Murmurhash2 Unsigned Int overflow

Question

I'm currently trying to implement a hashtable/trie, but when I pass in parameters to murmurhash2, it gives back a number but I get run time errors of unsigned int overflow:

test.c:53:12: runtime error: unsigned integer overflow: 24930 * 1540483477 cannot be represented in type 'unsigned int'

test.c:60:4: runtime error: unsigned integer overflow: 2950274797 * 1540483477 cannot be represented in type 'unsigned int' 6265

I've put a bunch of stars(*) on the lines 53 and 60

I'm not sure if I'm passing some parameters wrong. Any help would be greatly appreciated!

#include <stdio.h>
#include <stdlib.h>
#include <string.h>

unsigned int MurmurHash2 ( const void * key, int len, unsigned int seed );

int main(void)
{
   const char* s= "aa";
   unsigned int number= MurmurHash2 (s, (int)strlen(s), 1) % 10000;
   printf("%u\n", number);
}

unsigned int MurmurHash2 ( const void * key, int len, unsigned int seed )
{
// 'm' and 'r' are mixing constants generated offline.
// They're not really 'magic', they just happen to work well.

const unsigned int m = 0x5bd1e995;
const int r = 24;

// Initialize the hash to a 'random' value

unsigned int h = seed ^ len;

// Mix 4 bytes at a time into the hash

const unsigned char * data = (const unsigned char *)key;

while(len >= 4)
{
    unsigned int k = *(unsigned int *)data;

    k *= m;
    k ^= k >> r;
    k *= m;

    h *= m;
    h ^= k;

    data += 4;
    len -= 4;
}

// Handle the last few bytes of the input array

switch(len)
{
case 3: h ^= data[2] << 16;
case 2: h ^= data[1] << 8;
case 1: h ^= data[0];
        h *= m; ************************************************
};

// Do a few final mixes of the hash to ensure the last few
// bytes are well-incorporated.

h ^= h >> 13;
h *= m;   **************************************
h ^= h >> 15;

return h;
}

Answer 1

It seems that you're building with the UBSan option -fsanitize=unsigned-integer-overflow or some other option like -fsanitize=integer that enables this check. The documentation says:

Note that unlike signed integer overflow, unsigned integer is not undefined behavior. However, while it has well-defined semantics, it is often unintentional, so UBSan offers to catch it.
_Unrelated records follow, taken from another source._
import Summits.QuantumFields.BalabanUV.T4Continuum.Support.NE7BlockAxialGauge
import Summits.QuantumFields.BalabanUV.T4Continuum.Support.NE7IteratedAverageSegment
import Summits.QuantumFields.BalabanUV.T4Continuum.Support.NE3CpushGaugeCovariance
import HarnessLib

/-!
# NE7AxialGaugeData — BRICK N1 OF THE REP♭ ROAD, ASSEMBLED: IN THE FIBRE OVER THE TRIVIAL DATUM THE BLOCK-ROOTED AXIAL GAUGE KEEPS THE FIBRE, PUTS EVERY
# LINK WITHIN `O(M²ε)` OF `1`, AND SEES EVERY LEVEL-`j` DATUM `cavgIter L j` WITHIN `O(M²ε)` OF `1` — the starting point `L(0)` and the intrinsic `β₀` of the sup
# induction (memo ROAD v2 §2), from the plaquette radius `ε` and the top constraint ALONE, uniformly in `k` and in the number of blocks

Cell `pub-balaban`, sub-cell t4, lineage `b2b-balaban-t4-ne7-p1`, gen 73 (CRUX PROVER NE7 #1).  Assembly of this gen's N1a `NE7BlockAxialGauge.exists_blockAxialGauge`
(the pinned gauge and its link letters: inside `≤ (d+1)(M−1)ε`, across a face `=` the top corner segment `+ (M+1)(d+1)(M−1)ε`) and N1b
`NE7IteratedAverageSegment.norm_cavgIter_sub_seg_le(_top)` (iterated average `=` corner segment `+ S_i(ε)`, `S_i(ε) := Σ_{m≤i} L^{i−m}·4·loopRad(radIter m ε)`), with
row NE3's gauge covariance `NE3CpushGaugeCovariance.cavgIter_gaugeAct` (pinned ⇒ the top datum is unchanged).  WHAT ([folklore]; 0 def, 0 sorry; dimension `d + 1`,
`L ≥ 1`, top blocks `M = L^{k+1}`, period `M·N`):
§1 `inside_of_lt` — along a level-`(i+1)` corner segment (`L^{i+1} ∣ M`) every link but the last is an inside link (divisibility).  §2 `norm_seg_sub_one_le` — hence such a
segment of a configuration whose inside links are within `a` and ALL links within `b` of `1` is within `(L^{i+1} − 1)·a + b` of `1`.  §3 THE END
**`exists_axialGauge_data`**: for unitary `(M·N)`-periodic `U` with plaquette radius `ε` in `LevelSmall (d+1) L k ε` and `cavgIter L (k+1) U = flat`, there is a unitary
periodic `u`, `u(M•y) = 1`, with `V := U^{u}`: (o) `cavgIter L (k+1) V = flat`; (i) inside links `‖V − 1‖ ≤ (d+1)(M−1)ε`; (ii) ALL links
`‖V − 1‖ ≤ (M+1)(d+1)(M−1)ε + S_k(ε)`; (iii) for every `i ≤ k`: `‖cavgIter L (i+1) V (y, ν) − 1‖ ≤ (L^{i+1} − 1)(d+1)(M−1)ε + [(M+1)(d+1)(M−1)ε + S_k(ε)] + S_i(ε)` — all
`O((d+1)·M²ε) = O((d+1)δ)` at `ε = δ∕M²` since `S_i(ε) ≤ S_k(ε) = O(d²·L·M²ε)` in the class (the closed form is the successor's one-liner over `NE3ClassRadiusFamily`).
HONEST FRAMING (page 1): kinematics + row NE3's letters BY NAME; nothing printed asserted ([B8] (1.65) p. 87 is the TEXT LOCATION of «all averages stay `11d²α₀`-close»);
no Landau gauge; REP♭ NOT proved; (APE) at the trivial flat datum conditional on it; NOT NE7; spine 0∕9; finite T⁴ rung (B)+1 — NOT infinite volume, NOT mass gap, NOT
BetaPertH, NOT Clay.  Continuum YM on T⁴ ⇐ BetaPertH ∧ nine spine estimates (0/9 proved); BetaPertH ⇐ (D1) ∧ (D4) ∧ CAP+tail; G-an2-4 gates asym, D1 and NE2/3/4.
-/

set_option autoImplicit false

open scoped BigOperators Matrix Matrix.Norms.L2Operator
open Finset

namespace Summit.QuantumFields.BalabanUV.T4Continuum.NE7AxialGaugeData

open Literature.MathematicalPhysics.QuantumFieldTheory.Balaban1983to89
open B7Prop1Explicit B7Prop2Explicit
open T4AveragingDeficitWall (IsUnitaryCfg SmallField)
open T4AveragingDeficitWallBoundary (IsPeriodicCfg)
open AveragingDeficitTransport (mem_U1_of_unitary)
open AveragingDeficitMultiLevelPrep (cavgIter LevelSmall radIter)
open BlockAveragePushDirSplit (flat)
open SpreadLift (loopRad)
open NE3AxialGaugeLadder (smallField_gaugeAct)
open NE3FramePotBoundW (levelSmall_of_le)
open NE3CpushGaugeCovariance (cavgIter_gaugeAct)
open NE7BlockAxialGauge (exists_blockAxialGauge sub_emod_eq)
open NE7IteratedAverageSegment (norm_cavgIter_sub_seg_le norm_cavgIter_sub_seg_le_top)

noncomputable section

variable {d : ℕ} {n : Type} [Fintype n] [DecidableEq n] [Nonempty n]

/-! ## §1 Along a level corner segment every link but the last is an inside link -/

omit [Fintype n] [DecidableEq n] [Nonempty n] in
/-- if `Q ∣ M`, `p_ν` is a multiple of `Q` and `t + 1 < Q`, then `(p_ν + t) mod M ≠ M − 1`. [folklore] -/
theorem inside_of_lt {M Q : ℕ} (hQM : Q ∣ M) {p : ℤ} (hp : (Q : ℤ) ∣ p) {t : ℕ} (ht : t + 1 < Q) :
    (p + (t : ℤ)) % (M : ℤ) ≠ (M : ℤ) - 1 := by
  intro h
  have hdec : p + (t : ℤ) + 1 = (M : ℤ) * ((p + (t : ℤ)) / (M : ℤ) + 1) := by
    have := Int.mul_ediv_add_emod (p + (t : ℤ)) (M : ℤ); rw [h] at this; linarith
  have hM : (M : ℤ) ∣ p + (t : ℤ) + 1 := ⟨_, hdec⟩
  have hQ : (Q : ℤ) ∣ p + (t : ℤ) + 1 := (Int.natCast_dvd_natCast.mpr hQM).trans hM
  have hQt : (Q : ℤ) ∣ ((t + 1 : ℕ) : ℤ) := by
    have : ((t + 1 : ℕ) : ℤ) = (p + (t : ℤ) + 1) - p := by push_cast; ring
    rw [this]; exact dvd_sub hQ hp
  have hle : Q ≤ t + 1 := Nat.le_of_dvd (Nat.succ_pos t) (Int.natCast_dvd_natCast.mp hQt)
  omega

/-! ## §2 A level corner segment of a configuration with good inside links -/

/-- if every link `(y, ν)` with `y_ν mod M ≠ M − 1` is within `a` of `1` and every link within `b`, then for `Q ∣ M`, `Q ≥ 1` and a corner `p` with `Q ∣ p_ν`:
`‖V(p; [p, p + Qe_ν]) − 1‖ ≤ (Q − 1)·a + b`. [folklore] -/
theorem norm_seg_sub_one_le {V : Site (d + 1) → Fin (d + 1) → (Matrix n n ℂ)ˣ} (hV : IsUnitaryCfg V) {M Q : ℕ} (hQM : Q ∣ M) (hQ : 1 ≤ Q)
    {a b : ℝ} (ha : ∀ (y : Site (d + 1)) (ν : Fin (d + 1)), y ν % (M : ℤ) ≠ (M : ℤ) - 1 → ‖((V y ν : (Matrix n n ℂ)ˣ) : Matrix n n ℂ) - 1‖ ≤ a)
    (hb : ∀ (y : Site (d + 1)) (ν : Fin (d + 1)), ‖((V y ν : (Matrix n n ℂ)ˣ) : Matrix n n ℂ) - 1‖ ≤ b)
    (p : Site (d + 1)) (ν : Fin (d + 1)) (hp : (Q : ℤ) ∣ p ν) :
    ‖((hol V p (seg ν (Q : ℤ)) : (Matrix n n ℂ)ˣ) : Matrix n n ℂ) - 1‖ ≤ ((Q : ℝ) - 1) * a + b := by
  have hU1 : ∀ z μ, V z μ ∈ U1 (Matrix n n ℂ) := fun z μ => mem_U1_of_unitary (hV z μ)
  obtain ⟨Q', hQ'⟩ : ∃ Q', Q = Q' + 1 := ⟨Q - 1, by omega⟩
  subst hQ'
  -- the first `Q'` links are inside links
  have hfirst : ‖((hol V p (seg ν (Q' : ℤ)) : (Matrix n n ℂ)ˣ) : Matrix n n ℂ) - 1‖ ≤ (Q' : ℝ) * a := by
    refine NE3NestedBlockMeanCovariance.norm_hol_seg_sub_one_le hV (lo := p) (hi := p + (Q' : ℤ) • e ν) (b := a) ?_ le_rfl le_rfl
    intro y μ hlo hhi
    -- `y = p + t e_ν`, `μ = ν`, `t + 1 ≤ Q'`
    have hμ : μ = ν := by
      by_contra hne
      have h1 := hlo μ; have h2 := hhi μ
      simp [Pi.add_apply, e_apply, hne] at h1 h2
      linarith
    subst hμ
    have h1 := hlo μ; have h2 := hhi μ
    simp [Pi.add_apply, e_apply] at h1 h2
    obtain ⟨t, ht⟩ : ∃ t : ℕ, y μ = p μ + (t : ℤ) := ⟨(y μ - p μ).toNat, by rw [Int.toNat_of_nonneg (by linarith)]; ring⟩
    have htQ : t + 1 < Q' + 1 := by
      have : (t : ℤ) + 1 ≤ Q' := by linarith
      omega
    refine ha y μ ?_
    rw [ht]
    exact inside_of_lt hQM hp htQ
  rw [Nat.cast_succ, hol_seg_natCast_succ, Units.val_mul]
  calc _ ≤ ‖((hol V p (seg ν (Q' : ℤ)) : (Matrix n n ℂ)ˣ) : Matrix n n ℂ) - 1‖ + ‖((V (p + (Q' : ℤ) • e ν) ν : (Matrix n n ℂ)ˣ) : Matrix n n ℂ) - 1‖ :=
        B8Ineq170.norm_mul_sub_one_le_of_norm_le_one (mem_U1.mp (hol_mem hU1 _ _)).1
    _ ≤ (Q' : ℝ) * a + b := add_le_add hfirst (hb _ _)
    _ = ((((Q' + 1 : ℕ) : ℝ)) - 1) * a + b := by push_cast; ring

/-! ## §3 THE END -/

/-- **N1 ASSEMBLED — THE PINNED AXIAL GAUGE AND ITS DATA IN THE FIBRE OVER THE TRIVIAL DATUM** (dimension `d + 1`, `L ≥ 1`, `M = L^{k+1}`): for unitary `(M·N)`-periodic
`U` with plaquette radius `ε ≥ 0` in `LevelSmall (d+1) L k ε` and `cavgIter L (k+1) U = flat`, there is a unitary `(M·N)`-periodic site gauge `u` with `u(M•y) = 1` such that
`V := U^{u}` satisfies (o) `cavgIter L (k+1) V = flat`, (i) inside links `≤ (d+1)(M−1)ε`, (ii) all links `≤ (M+1)(d+1)(M−1)ε + S_k(ε)`, (iii) for `i ≤ k` the level data
`‖cavgIter L (i+1) V (y,ν) − 1‖ ≤ (L^{i+1} − 1)(d+1)(M−1)ε + ((M+1)(d+1)(M−1)ε + S_k(ε)) + S_i(ε)`, `S_i(ε) = Σ_{m≤i} L^{i−m}·4·loopRad(d+1, L, radIter m ε)`. [folklore] -/
theorem exists_axialGauge_data {L : ℕ} (hL : 1 ≤ L) (k N : ℕ) {U : Site (d + 1) → Fin (d + 1) → (Matrix n n ℂ)ˣ} (hU : IsUnitaryCfg U)
    {ε : ℝ} (hε : 0 ≤ ε) (hs : LevelSmall (d + 1) L k ε) (hUε : SmallField U ε)
    (hUP : IsPeriodicCfg U ((L ^ (k + 1) * N : ℕ) : ℤ)) (hflat : cavgIter L (k + 1) U = flat) :
    ∃ u : Site (d + 1) → (Matrix n n ℂ)ˣ,
      (∀ x, u x ∈ unitaryUnits (Matrix n n ℂ)) ∧
      (∀ (x : Site (d + 1)) (i : Fin (d + 1)), u (x + ((L ^ (k + 1) * N : ℕ) : ℤ) • e i) = u x) ∧
      (∀ y : Site (d + 1), u (((L ^ (k + 1) : ℕ) : ℤ) • y) = 1) ∧
      cavgIter L (k + 1) (gaugeAct u U) = flat ∧
      (∀ (x : Site (d + 1)) (κ : Fin (d + 1)), x κ % ((L ^ (k + 1) : ℕ) : ℤ) ≠ ((L ^ (k + 1) : ℕ) : ℤ) - 1 →
        ‖((gaugeAct u U x κ : (Matrix n n ℂ)ˣ) : Matrix n n ℂ) - 1‖ ≤ ((d + 1 : ℕ) : ℝ) * (((L ^ (k + 1) : ℕ) : ℝ) - 1) * ε) ∧
      (∀ (x : Site (d + 1)) (κ : Fin (d + 1)),
        ‖((gaugeAct u U x κ : (Matrix n n ℂ)ˣ) : Matrix n n ℂ) - 1‖
          ≤ ((((L ^ (k + 1) : ℕ) : ℝ) + 1) * (((d + 1 : ℕ) : ℝ) * (((L ^ (k + 1) : ℕ) : ℝ) - 1)) * ε
            + ∑ m ∈ Finset.range (k + 1), (L : ℝ) ^ (k - m) * (4 * loopRad (d + 1) L (radIter (d + 1) L m ε)))) ∧
      (∀ i : ℕ, i ≤ k → ∀ (y : Site (d + 1)) (ν : Fin (d + 1)),
        ‖((cavgIter L (i + 1) (gaugeAct u U) y ν : (Matrix n n ℂ)ˣ) : Matrix n n ℂ) - 1‖
          ≤ ((((L ^ (i + 1) : ℕ) : ℝ) - 1) * (((d + 1 : ℕ) : ℝ) * (((L ^ (k + 1) : ℕ) : ℝ) - 1) * ε)
            + (((((L ^ (k + 1) : ℕ) : ℝ) + 1) * (((d + 1 : ℕ) : ℝ) * (((L ^ (k + 1) : ℕ) : ℝ) - 1)) * ε
              + ∑ m ∈ Finset.range (k + 1), (L : ℝ) ^ (k - m) * (4 * loopRad (d + 1) L (radIter (d + 1) L m ε))))
            + ∑ m ∈ Finset.range (i + 1), (L : ℝ) ^ (i - m) * (4 * loopRad (d + 1) L (radIter (d + 1) L m ε)))) := by
  set M : ℕ := L ^ (k + 1) with hM
  haveI : NeZero M := ⟨by rw [hM]; exact pow_ne_zero _ (by omega)⟩
  obtain ⟨u, huU, huP, hu1, hin, hface, hseg⟩ :=
    exists_blockAxialGauge M hU hε hUε hUP (P := ((M * N : ℕ) : ℤ)) ⟨N, by push_cast; ring⟩
  set V := gaugeAct u U with hV
  -- `V` is unitary, `ε`-small, and has the same top datum
  have hVu : IsUnitaryCfg V := fun z κ =>
    (unitaryUnits _).mul_mem ((unitaryUnits _).mul_mem (huU z) (hU z κ)) ((unitaryUnits _).inv_mem (huU _))
  have hVε : SmallField V ε := smallField_gaugeAct huU hUε
  have hVflat : cavgIter L (k + 1) V = flat := by
    rw [hV, cavgIter_gaugeAct hL k hU hε hs hUε huU, hflat]
    have h1 : (fun w : Site (d + 1) => u (((L : ℤ) ^ (k + 1)) • w)) = fun _ => (1 : (Matrix n n ℂ)ˣ) := by
      funext w
      have := hu1 w
      rwa [hM, Nat.cast_pow] at this
    rw [h1]
    funext y κ
    simp [gaugeAct]
  -- the top corner segments are within `S_k` of `1`
  set Sk : ℝ := ∑ m ∈ Finset.range (k + 1), (L : ℝ) ^ (k - m) * (4 * loopRad (d + 1) L (radIter (d + 1) L m ε)) with hSk
  have htop : ∀ (x : Site (d + 1)) (κ : Fin (d + 1)),
      ‖((hol V (fun i => x i - x i % (M : ℤ)) (seg κ (M : ℤ)) : (Matrix n n ℂ)ˣ) : Matrix n n ℂ) - 1‖ ≤ Sk := by
    intro x κ
    have hy : (fun i => x i - x i % (M : ℤ)) = (M : ℤ) • (fun i => x i / (M : ℤ)) := by
      funext i; rw [sub_emod_eq]; simp [Pi.smul_apply]
    have h := norm_cavgIter_sub_seg_le_top hL k hVu hε hs hVε (fun i => x i / (M : ℤ)) κ
    rw [hVflat] at h
    rw [hy, hM, Nat.cast_pow]
    simpa [flat, hM] using h
  -- all links
  have hall : ∀ (x : Site (d + 1)) (κ : Fin (d + 1)),
      ‖((V x κ : (Matrix n n ℂ)ˣ) : Matrix n n ℂ) - 1‖ ≤ ((M : ℝ) + 1) * (((d + 1 : ℕ) : ℝ) * ((M : ℝ) - 1)) * ε + Sk := by
    intro x κ
    have hM1 : (1 : ℝ) ≤ M := by exact_mod_cast Nat.one_le_iff_ne_zero.mpr (NeZero.ne M)
    have hbig : ((d + 1 : ℕ) : ℝ) * ((M : ℝ) - 1) * ε ≤ ((M : ℝ) + 1) * (((d + 1 : ℕ) : ℝ) * ((M : ℝ) - 1)) * ε := by
      have h0 : 0 ≤ ((d + 1 : ℕ) : ℝ) * ((M : ℝ) - 1) * ε := by
        have : (0 : ℝ) ≤ (M : ℝ) - 1 := by linarith
        positivity
      nlinarith
    have hSk0 : 0 ≤ Sk := (norm_nonneg _).trans (htop x κ)
    by_cases h : x κ % (M : ℤ) = (M : ℤ) - 1
    · calc _ ≤ ‖((V x κ : (Matrix n n ℂ)ˣ) : Matrix n n ℂ) - ((hol V (fun i => x i - x i % (M : ℤ)) (seg κ (M : ℤ)) : (Matrix n n ℂ)ˣ) : Matrix n n ℂ)‖
            + ‖((hol V (fun i => x i - x i % (M : ℤ)) (seg κ (M : ℤ)) : (Matrix n n ℂ)ˣ) : Matrix n n ℂ) - 1‖ := by
            rw [← sub_add_sub_cancel]; exact norm_add_le _ _
        _ ≤ _ := add_le_add (hface x κ h) (htop x κ)
    · exact (hin x κ h).trans (by linarith)
  refine ⟨u, huU, huP, ?_, hVflat, hin, hall, fun i hi y ν => ?_⟩
  · intro y; have := hu1 y; rwa [hM] at this
  -- level data
  have hVi := norm_cavgIter_sub_seg_le hL i hVu hε (levelSmall_of_le hi hs) hVε y ν
  have hQM : L ^ (i + 1) ∣ M := by rw [hM]; exact pow_dvd_pow L (by omega)
  have hsegi := norm_seg_sub_one_le hVu hQM (Nat.one_le_iff_ne_zero.mpr (pow_ne_zero _ (by omega))) hin hall
    ((((L ^ (i + 1) : ℕ) : ℤ)) • y) ν ⟨y ν, by simp [Pi.smul_apply]⟩
  calc _ ≤ ‖((cavgIter L (i + 1) V y ν : (Matrix n n ℂ)ˣ) : Matrix n n ℂ)
          - ((hol V (((L ^ (i + 1) : ℕ) : ℤ) • y) (seg ν ((L ^ (i + 1) : ℕ) : ℤ)) : (Matrix n n ℂ)ˣ) : Matrix n n ℂ)‖
        + ‖((hol V (((L ^ (i + 1) : ℕ) : ℤ) • y) (seg ν ((L ^ (i + 1) : ℕ) : ℤ)) : (Matrix n n ℂ)ˣ) : Matrix n n ℂ) - 1‖ := by
        rw [← sub_add_sub_cancel]; exact norm_add_le _ _
    _ ≤ _ := by linarith [hVi, hsegi]

end

end Summit.QuantumFields.BalabanUV.T4Continuum.NE7AxialGaugeData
In the case of MurmurHash, unsigned integer overflow in multiplications is fully intentional, so you should disable the option.

• If you use -fsanitize=unsigned-integer-overflow explicitly, remove it.
• If it is enabled by another option, pass -fno-sanitize=unsigned-integer-overflow.
• Alternatively, annotate the function MurmurHash2 with __attribute__((no_sanitize("unsigned-integer-overflow"))).

Another note: Your code seems to be copied from the 32-bit reference implementation of MurmurHash2 which assumes 32-bit ints. You should consider using uint32_t instead.

Answer 2

unsigned int has a system dependent number of bits.

On most systems, this number is 32 bits (4 bytes) but some systems might use different sizes (i.e. 64bits (8 bytes) on some machines).

However, murmur hash "words" are a specific size. The 64 bit variant requires a 64bit unsigned type and the 32 bit variant requires a 32bit unsigned type.

This inconsistency can be resolved by using the uint64_t or uint32_t types defined in <stdint.h>.

I would add that the suffix UL (unsigned long) should probably be added to any numerical constants you use. i.e. 2950274797UL * 1540483477UL.

As indicated by @nwellnhof, your code seems to use the 32 bit variant of the algorithm.

The overflow in the multiply instruction is normal in these cases (where the result larger than the number of available bits and is truncated). This loss of data is acceptable as part of the hashing process.

Consider informing the compiler about the expected result using:

 h = (uint32_t)(((uint64_t)h * m) & 0xFFFFFFFF)

Good Luck!